In the morning he inspected Abdullah's wound and redressed it. He took a slow breakfast out in the patio, staring at the marble flagstones. At midday he called Jorge and asked if he'd run the DNA test.
‘There was a match to Raúl Jiménez,’ said Jorge. ‘The DNA you gave me would probably have belonged to his son. Does that help you?’
‘Interesting.’
‘You might also be interested to know that your squad are on a high. Last night they arrested two building inspectors in Torremolinos, who they'd identified from those Lukyanov disks. They've already charged them with conspiring to cause an explosion,’ said Jorge. ‘This morning they picked up the owner of a small hotel in Almería, who also happened to be an electrician and was trained by the army in the use of explosives. He'll be arriving in Seville this afternoon. Ramírez has been trying to call you and Comisario Elvira is still very eager to know where you are. I've said nothing.’
Falcón hung up, called Consuelo. Darío was playing with his brothers and some friends in the pool.
‘He seems untouched by it all,’ she said, amazed. ‘I was going to get Alicia to talk to him, but I'm not sure whether it will just make him unhappy.’
‘See what Alicia says. You don't have to rush,’ said Falcón.
He told her about the DNA match from Barakat to Raúl. Consuelo couldn't understand how Raúl Jiménez, her ex-husband, came to be Mustafa Barakat's father.
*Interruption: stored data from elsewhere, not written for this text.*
import Mathlib
import Summits.ValiantsHypothesis.ValiantsHypothesis.Theorems.BarrierLeverPartitionMinorsHitByVPHiddenStatesSecondShellOriented

/-!
# Route BarrierLever — item `PartitionMinorsHitByVP` (stmt-ValiantsHypothesis-19717), line `hidden-states`:
# ★★ SECOND-SHELL «FUNNEL» CLASSES OF EVERY BALL — by THEOREM 1UZ

Helper file (`--supports stmt-ValiantsHypothesis-19717`; cell valiant-natproofs, 𝒟-side door (c), registered line
`Cruxes/PartitionMinorsHitByVP/Lines/hidden_states.lean` v8; prover seat val-np-p6 gen 17).  Closes NO item; definition-free.

THE CELL (memo HOME/val-np-p6/g17/MEMO-valnp6-g17.md §4).  Table-free FUNNEL data for `U = B_t(h) ∖ {A₁,A₂} ∪ {C₁,C₂}`: a shared top
`y ∈ (C₁∖A₁) ∩ (C₂∖A₂)` (top of BOTH paths, hence nobody's source), the bottom of path 1 at `x₀ ∈ (C₁∖A₁) ∩ A₂ ∩ C₂` with level-0
attachments `s, s' ∈ (A₁∖C₁) ∩ A₂ ∩ C₂` (`s ≠ s'` unless `|A₁∖C₁| ≤ 1`).  Then `F = {x₀, s, s'}` is forward-closed for every parameter,
`C₂ ∖ y` has three tokens in `F` but `A₁` only the two slots `s, s'`: THEOREM 1UZ (`…OneUnfed.det_eq_zero_of_one_unfed_fwd`) kills the
cross minor `D_{B − A₁ + C₂}` and `…SecondShellExchange` composes.  ★★ `exists_table_secondShell_funnel`.  (Example: t = 3,
{012,013;0234,1234} with y = 4, x₀ = 3, s = s' = 1.)

HONEST LABEL: conjecture-column cells (second shell, every `t, h`); 19717 stays OPEN; nothing on crux 14610 or VP ≠ VNP.
-/

set_option linter.dupNamespace false

namespace Summit.ValiantsHypothesis.ValiantsHypothesis.Theorems.BarrierLever.HiddenStates

open Finset

noncomputable section

namespace SecondShell

open PathTable

/-- ★★ **SECOND SHELL, FUNNEL CLASSES, EVERY `t, h`.** -/
theorem exists_table_secondShell_funnel (h t : ℕ) (A₁ A₂ C₁ C₂ : Finset (Fin h))
    (hA₁ : A₁.card = t) (hA₂ : A₂.card = t) (hC₁ : C₁.card = t + 1) (hC₂ : C₂.card = t + 1)
    (h₁ : ¬ A₁ ⊆ C₁) (h₂ : ¬ A₂ ⊆ C₂) (hA : A₁ ≠ A₂) (hC : C₁ ≠ C₂)
    {y x₀ s s' : Fin h} (hy₁ : y ∈ C₁) (hy₂ : y ∉ A₁) (hy₃ : y ∈ C₂) (hy₄ : y ∉ A₂)
    (hx₁ : x₀ ∈ C₁) (hx₂ : x₀ ∉ A₁) (hx₃ : x₀ ∈ A₂) (hx₄ : x₀ ∈ C₂)
    (hs₁ : s ∈ A₁) (hs₂ : s ∉ C₁) (hs₃ : s ∈ A₂) (hs₄ : s ∈ C₂)
    (hs'₁ : s' ∈ A₁) (hs'₂ : s' ∉ C₁) (hs'₃ : s' ∈ A₂) (hs'₄ : s' ∈ C₂) (hss' : s ≠ s' ∨ (A₁ \ C₁).card ≤ 1)
    {r : ℕ} (u cols : Fin r → Finset (Fin h)) (hu : Function.Injective u)
    (hU : ∀ i, ((u i).card ≤ t ∧ u i ≠ A₁ ∧ u i ≠ A₂) ∨ u i = C₁ ∨ u i = C₂)
    (hcols : ∀ J : Finset (Fin h), J.card ≤ t → ∃ kk, cols kk = J) :
    ∃ tx : Option (Fin h) → Fin h → ℂ,
      (Matrix.of fun i kk : Fin r => ∏ a ∈ u i, (tx none a + ∑ q ∈ cols kk, tx (some q) a)).det ≠ 0 := by
  classical
  obtain ⟨k₁, j₁, j₁', hk₁, hkj₁, a1, a2, a3, a4⟩ := swap_sizes A₁ C₁ hA₁ hC₁ h₁
  obtain ⟨k₂, j₂, j₂', hk₂, hkj₂, b1, b2, b3, b4⟩ := swap_sizes A₂ C₂ hA₂ hC₂ h₂
  have hyx : y ≠ x₀ := fun h' => hy₄ (h' ▸ hx₃)
  have hss'' : 2 ≤ k₁ → s ≠ s' := by
    intro h2; rcases hss' with h' | h'
    · exact h'
    · rw [a2] at h'; omega
  obtain ⟨e₁, m1, m2, m3, m4, htop₁, hbot₁, hatt₁, hatt₁'⟩ := exists_equiv_four_oriented A₁ C₁ hk₁ a1 a2 a3 a4
    (Finset.mem_sdiff.2 ⟨hy₁, hy₂⟩) (Finset.mem_sdiff.2 ⟨hx₁, hx₂⟩) hyx (Finset.mem_sdiff.2 ⟨hs₁, hs₂⟩)
    (Finset.mem_sdiff.2 ⟨hs'₁, hs'₂⟩) hss''
  -- a second element of path 2
  obtain ⟨p₂, hp₂, hp₂y⟩ : ∃ p₂ ∈ C₂ \ A₂, p₂ ≠ y := by
    have hcard : 1 < (C₂ \ A₂).card := by rw [b1]; omega
    obtain ⟨x, hx, y', hy', hxy⟩ := Finset.one_lt_card.1 hcard
    by_cases hxb : x = y
    · exact ⟨y', hy', fun h' => hxy (hxb.trans h'.symm)⟩
    · exact ⟨x, hx, hxb⟩
  obtain ⟨e₂, n1, n2, n3, n4, htop₂, -⟩ := exists_equiv_four_tops A₂ C₂ hk₂ b1 b2 b3 b4
    (Finset.mem_sdiff.2 ⟨hy₃, hy₄⟩) hp₂ (Ne.symm hp₂y)
  let N₁ : Fin h → Fin h → ℂ := fun a q => swapTable' e₁ a q - if q = a then 1 else 0
  let N₂ : Fin h → Fin h → ℂ := fun a q => swapTable' e₂ a q - if q = a then 1 else 0
  have hT10 : tab2 N₁ N₂ ![1, 0] = swapTable' e₁ := by funext a q; simp [tab2, N₁]
  have hT01 : tab2 N₁ N₂ ![0, 1] = swapTable' e₂ := by funext a q; simp [tab2, N₂]
  -- bookkeeping (verbatim from the immobile-token cell)
  set Ball := Finset.univ.filter fun S : Finset (Fin h) => S.card ≤ t with hBall
  set 𝒰 := insert C₁ (insert C₂ ((Ball.erase A₁).erase A₂)) with h𝒰
  have hBA₁ : A₁ ∈ Ball := Finset.mem_filter.2 ⟨Finset.mem_univ _, by omega⟩
  have hBA₂ : A₂ ∈ Ball := Finset.mem_filter.2 ⟨Finset.mem_univ _, by omega⟩
  have hBC₁ : C₁ ∉ Ball := fun h' => by have := (Finset.mem_filter.1 h').2; omega
  have hBC₂ : C₂ ∉ Ball := fun h' => by have := (Finset.mem_filter.1 h').2; omega
  have h𝒰card : 𝒰.card = Ball.card := card_secondShell_rows Ball hBA₁ hBA₂ hBC₁ hBC₂ hA hC
  have hUmem : ∀ i, u i ∈ 𝒰 := by
    intro i
    rcases hU i with ⟨hc, hne₁, hne₂⟩ | h' | h'
    · refine Finset.mem_insert_of_mem (Finset.mem_insert_of_mem ?_)
      exact Finset.mem_erase.2 ⟨hne₂, Finset.mem_erase.2 ⟨hne₁, Finset.mem_filter.2 ⟨Finset.mem_univ _, hc⟩⟩⟩
    · rw [h']; exact Finset.mem_insert_self _ _
    · rw [h']; exact Finset.mem_insert_of_mem (Finset.mem_insert_self _ _)
  obtain ⟨hhit, hcolcard⟩ := rows_cover t 𝒰 h𝒰card u cols hu hUmem hcols
  obtain ⟨i₁, hi₁⟩ := hhit C₁ (Finset.mem_insert_self _ _)
  obtain ⟨i₂, hi₂⟩ := hhit C₂ (Finset.mem_insert_of_mem (Finset.mem_insert_self _ _))
  have hne : i₁ ≠ i₂ := fun h' => hC (by rw [← hi₁, ← hi₂, h'])
  have hball : ∀ R : Finset (Fin h), R.card ≤ t → R ≠ A₁ → R ≠ A₂ → ∃ i, i ≠ i₁ ∧ i ≠ i₂ ∧ u i = R := by
    intro R hR hR₁ hR₂
    obtain ⟨i, hi⟩ := hhit R (Finset.mem_insert_of_mem (Finset.mem_insert_of_mem
      (Finset.mem_erase.2 ⟨hR₂, Finset.mem_erase.2 ⟨hR₁, Finset.mem_filter.2 ⟨Finset.mem_univ _, hR⟩⟩⟩)))
    refine ⟨i, ?_, ?_, hi⟩ <;> (rintro rfl; first | (rw [hi₁] at hi) | (rw [hi₂] at hi)) <;> (rw [← hi] at hR; omega)
  let b : Fin r → Finset (Fin h) := Function.update (Function.update u i₁ A₁) i₂ A₂
  have hb₁ : b i₁ = A₁ := by simp only [b, Function.update_of_ne hne, Function.update_self]
  have hb₂ : b i₂ = A₂ := by simp only [b, Function.update_self]
  have hb : ∀ i, i ≠ i₁ → i ≠ i₂ → b i = u i := fun i h1 h2 => by simp only [b, Function.update_of_ne h2, Function.update_of_ne h1]
  have hub : Function.update (Function.update b i₁ C₁) i₂ C₂ = u := by
    funext i
    by_cases h2 : i = i₂
    · subst h2; rw [Function.update_self, hi₂]
    · rw [Function.update_of_ne h2]
      by_cases h1 : i = i₁
      · subst h1; rw [Function.update_self, hi₁]
      · rw [Function.update_of_ne h1, hb i h1 h2]
  have hbval : ∀ i, i ≠ i₁ → i ≠ i₂ → (b i).card ≤ t ∧ b i ≠ A₁ ∧ b i ≠ A₂ := by
    intro i h1 h2
    rw [hb i h1 h2]
    rcases hU i with h' | h' | h'
    · exact h'
    · exact absurd (hi₁ ▸ h') (fun hh => h1 (hu hh))
    · exact absurd (hi₂ ▸ h') (fun hh => h2 (hu hh))
  have hAu : ∀ i, u i ≠ A₁ ∧ u i ≠ A₂ := by
    intro i
    rcases hU i with ⟨-, hne₁, hne₂⟩ | h' | h'
    · exact ⟨hne₁, hne₂⟩
    · rw [h']; constructor <;> (intro h''; rw [h''] at hC₁; omega)
    · rw [h']; constructor <;> (intro h''; rw [h''] at hC₂; omega)
  have hbinj : Function.Injective b := by
    refine update_injective _ (update_injective u hu i₁ A₁ fun i => (hAu i).1) i₂ A₂ fun i' => ?_
    by_cases h' : i' = i₁
    · rw [h', Function.update_self]; exact hA
    · rw [Function.update_of_ne h']; exact (hAu i').2
  have hC₁b : ∀ i, b i ≠ C₁ := by
    intro i h'
    by_cases h1 : i = i₁
    · rw [h1, hb₁] at h'; rw [h'] at hA₁; omega
    by_cases h2 : i = i₂
    · rw [h2, hb₂] at h'; rw [h'] at hA₂; omega
    · rw [hb i h1 h2, ← hi₁] at h'; exact h1 (hu h')
  have hC₂b : ∀ i, b i ≠ C₂ := by
    intro i h'
    by_cases h1 : i = i₁
    · rw [h1, hb₁] at h'; rw [h'] at hA₁; omega
    by_cases h2 : i = i₂
    · rw [h2, hb₂] at h'; rw [h'] at hA₂; omega
    · rw [hb i h1 h2, ← hi₂] at h'; exact h2 (hu h')
  have hF1 : (mat (tab2 N₁ N₂ ![1, 0]) (Function.update b i₁ C₁) cols).det ≠ 0 := by
    rw [hT10]
    refine swapTable'_det_ne_zero hk₁ A₁ C₁ e₁ m1 m2 m3 m4 _ cols (update_injective b hbinj i₁ C₁ hC₁b) ?_
      (by rw [hkj₁]; exact hcols)
    intro i
    by_cases hi : i = i₁
    · right; rw [hi, Function.update_self]
    · left
      rw [Function.update_of_ne hi]
      by_cases h2 : i = i₂
      · rw [h2, hb₂]; exact ⟨by omega, Ne.symm hA⟩
      · have := hbval i hi h2; exact ⟨by rw [hkj₁]; exact this.1, this.2.1⟩
  have hF2 : (mat (tab2 N₁ N₂ ![0, 1]) (Function.update b i₂ C₂) cols).det ≠ 0 := by
    rw [hT01]
    refine swapTable'_det_ne_zero hk₂ A₂ C₂ e₂ n1 n2 n3 n4 _ cols (update_injective b hbinj i₂ C₂ hC₂b) ?_
      (by rw [hkj₂]; exact hcols)
    intro i
    by_cases hi : i = i₂
    · right; rw [hi, Function.update_self]
    · left
      rw [Function.update_of_ne hi]
      by_cases h1 : i = i₁
      · rw [h1, hb₁]; exact ⟨by omega, hA⟩
      · have := hbval i h1 hi; exact ⟨by rw [hkj₂]; exact this.1, this.2.2⟩
  -- THEOREM 1UZ kills the cross minor `D_{B − A₁ + C₂}`: `q = y`, `F = {x₀, s, s'}`
  have hZ : ∀ ε, (mat (tab2 N₁ N₂ ε) (Function.update b i₁ C₂) cols).det = 0 := by
    intro ε
    have hdiag : ∀ a, tab2 N₁ N₂ ε a a = 1 := by intro a; simp [tab2, N₁, N₂, swapTable'_self]
    -- `y` is nobody's source
    have hcy1 : ∀ a, a ≠ y → swapTable' e₁ a y = 0 := fun a ha =>
      swapTable'_col_unit A₁ C₁ e₁ m1 m2 (fun h' => hy₂ (Finset.mem_sdiff.1 h').1) (fun _ => htop₁.symm) ha
    have hcy2 : ∀ a, a ≠ y → swapTable' e₂ a y = 0 := fun a ha =>
      swapTable'_col_unit A₂ C₂ e₂ n1 n2 (fun h' => hy₄ (Finset.mem_sdiff.1 h').1) (fun _ => htop₂.symm) ha
    have hcol : ∀ a, a ≠ y → tab2 N₁ N₂ ε a y = 0 := by
      intro a ha; simp only [tab2, N₁, N₂, hcy1 a ha, hcy2 a ha, if_neg (Ne.symm ha)]; ring
    -- the trap `F = {x₀, s, s'}`
    have hrow1 : ∀ a, a ∉ C₁ \ A₁ → ∀ d, d ≠ a → swapTable' e₁ a d = 0 := by
      intro a ha d hd; by_contra h'; exact ha (swapTable'_offdiag A₁ C₁ e₁ m1 h' hd)
    have hrow2 : ∀ a, a ∈ A₂ → ∀ d, d ≠ a → swapTable' e₂ a d = 0 := by
      intro a ha d hd; by_contra h'; exact (Finset.mem_sdiff.1 (swapTable'_offdiag A₂ C₂ e₂ n1 h' hd)).2 ha
    have hbot : ∀ d, d ≠ x₀ → swapTable' e₁ x₀ d ≠ 0 → d = s ∨ d = s' := by
      intro d hd h'
      rw [← hbot₁] at h' hd
      obtain ⟨i, hi, rfl⟩ := swapTable'_bottom_row e₁ h' hd
      by_cases hi0 : (i : ℕ) = 0
      · left
        have hi' : i = ⟨0, by omega⟩ := Fin.ext hi0
        rw [hi', hatt₁]
      · right
        have h2 : 2 ≤ k₁ := by have := i.isLt; omega
        have hi' : i = ⟨1, by omega⟩ := Fin.ext (by simp; omega)
        rw [hi', hatt₁' h2]
    have hF : ∀ a ∈ ({x₀, s, s'} : Finset (Fin h)), ∀ d, tab2 N₁ N₂ ε a d ≠ 0 → d ∈ ({x₀, s, s'} : Finset (Fin h)) := by
      intro a ha d hd
      simp only [Finset.mem_insert, Finset.mem_singleton] at ha ⊢
      by_contra hdF
      push Not at hdF
      apply hd
      rcases ha with rfl | rfl | rfl
      · have hda : d ≠ a := hdF.1
        have h2 : swapTable' e₂ a d = 0 := hrow2 a hx₃ d hda
        have h1 : swapTable' e₁ a d = 0 := by
          by_contra h'; rcases hbot d hda h' with rfl | rfl
          · exact hdF.2.1 rfl
          · exact hdF.2.2 rfl
        simp only [tab2, N₁, N₂, h1, h2, if_neg hda]; ring
      · have hda : d ≠ a := hdF.2.1
        have h1 : swapTable' e₁ a d = 0 := hrow1 a (fun h' => (Finset.mem_sdiff.1 h').2 hs₁) d hda
        have h2 : swapTable' e₂ a d = 0 := hrow2 a hs₃ d hda
        simp only [tab2, N₁, N₂, h1, h2, if_neg hda]; ring
      · have hda : d ≠ a := hdF.2.2
        have h1 : swapTable' e₁ a d = 0 := hrow1 a (fun h' => (Finset.mem_sdiff.1 h').2 hs'₁) d hda
        have h2 : swapTable' e₂ a d = 0 := hrow2 a hs'₃ d hda
        simp only [tab2, N₁, N₂, h1, h2, if_neg hda]; ring
    -- token count: `A₁ ∩ F = {s, s'}`, `(C₂ ∖ y) ∩ F = F`
    have hcount : (A₁ ∩ {x₀, s, s'}).card < ((Function.update b i₁ C₂ i₁).erase y ∩ {x₀, s, s'}).card := by
      rw [Function.update_self]
      have h1 : A₁ ∩ ({x₀, s, s'} : Finset (Fin h)) = ({x₀, s, s'} : Finset (Fin h)).erase x₀ := by
        ext z
        simp only [Finset.mem_inter, Finset.mem_insert, Finset.mem_singleton, Finset.mem_erase]
        constructor
        · rintro ⟨hz, hz'⟩
          refine ⟨fun h' => hx₂ (h' ▸ hz), hz'⟩
        · rintro ⟨hz, hz'⟩
          rcases hz' with rfl | rfl | rfl
          · exact (hz rfl).elim
          · exact ⟨hs₁, Or.inr (Or.inl rfl)⟩
          · exact ⟨hs'₁, Or.inr (Or.inr rfl)⟩
      have h2 : C₂.erase y ∩ ({x₀, s, s'} : Finset (Fin h)) = ({x₀, s, s'} : Finset (Fin h)) := by
        ext z
        simp only [Finset.mem_inter, Finset.mem_insert, Finset.mem_singleton, Finset.mem_erase]
        constructor
        · exact fun h' => h'.2
        · intro hz
          refine ⟨⟨?_, ?_⟩, hz⟩
          · rcases hz with rfl | rfl | rfl
            · exact fun h' => hyx h'.symm
            · exact fun h' => hy₂ (h' ▸ hs₁)
            · exact fun h' => hy₂ (h' ▸ hs'₁)
          · rcases hz with rfl | rfl | rfl
            · exact hx₄
            · exact hs₄
            · exact hs'₄
      rw [h1, h2]
      have := Finset.card_erase_add_one (Finset.mem_insert_self x₀ ({s, s'} : Finset (Fin h)))
      omega
    refine det_eq_zero_of_one_unfed_fwd (tab2 N₁ N₂ ε) hcol (hdiag y) {x₀, s, s'} hF t
      (Function.update b i₁ C₂) cols hcolcard i₁ (by rw [Function.update_self, hC₂])
      (by rw [Function.update_self]; exact hy₃) A₁ hA₁ hy₂ ?_ ?_ ?_ hcount
    · intro i
      by_cases hi : i = i₁
      · rw [hi, Function.update_self]; intro h'; rw [h'] at hC₂; omega
      · rw [Function.update_of_ne hi]
        by_cases h2 : i = i₂
        · rw [h2, hb₂]; exact Ne.symm hA
        · exact (hbval i hi h2).2.1
    · intro i hi
      rw [Function.update_of_ne hi]
      by_cases h2 : i = i₂
      · rw [h2, hb₂]; omega
      · exact (hbval i hi h2).1
    · intro R hR hR₁
      by_cases hR₂ : R = A₂
      · exact ⟨i₂, Ne.symm hne, by rw [Function.update_of_ne (Ne.symm hne), hb₂, hR₂]⟩
      · obtain ⟨i, hi1, hi2, hi⟩ := hball R hR hR₁ hR₂
        exact ⟨i, hi1, by rw [Function.update_of_ne hi1, hb i hi1 hi2, hi]⟩
  obtain ⟨tx, htx⟩ := exists_table_of_cross_zero N₁ N₂ b cols hne C₁ C₂ hF1 hF2 (Or.inl hZ)
  exact ⟨tx, by rw [hub] at htx; exact htx⟩

end SecondShell

end

end Summit.ValiantsHypothesis.ValiantsHypothesis.Theorems.BarrierLever.HiddenStates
‘The reason Raúl suddenly had to leave Morocco back in the fifties was because he'd made the twelve-year-old daughter of Abdullah Diouri Senior pregnant. Diouri Senior had demanded that Raúl marry the girl to preserve the family honour. Raúl couldn't because he was already married, so he fled. Diouri took revenge by kidnapping Raúl's youngest son, Arturo. And for whatever reason – guilt, or because he loved him – Diouri gave Arturo the same status as his own sons with his family name. So Arturo Jiménez became Yacoub Diouri.
‘But because Diouri's twelve-year-old daughter had brought shame on to the family,
her
son by Raúl was not allowed to bear the family name. However Diouri Senior didn't totally reject him. The close ties between the Diouris and the Barakats meant that the boy was introduced into that family to become Mustafa Barakat.’
‘That sort of knowledge in the wrong mind could breed a special kind of hatred,’ said Consuelo.
‘And how do you think Mustafa Barakat would feel about Yacoub Diouri?’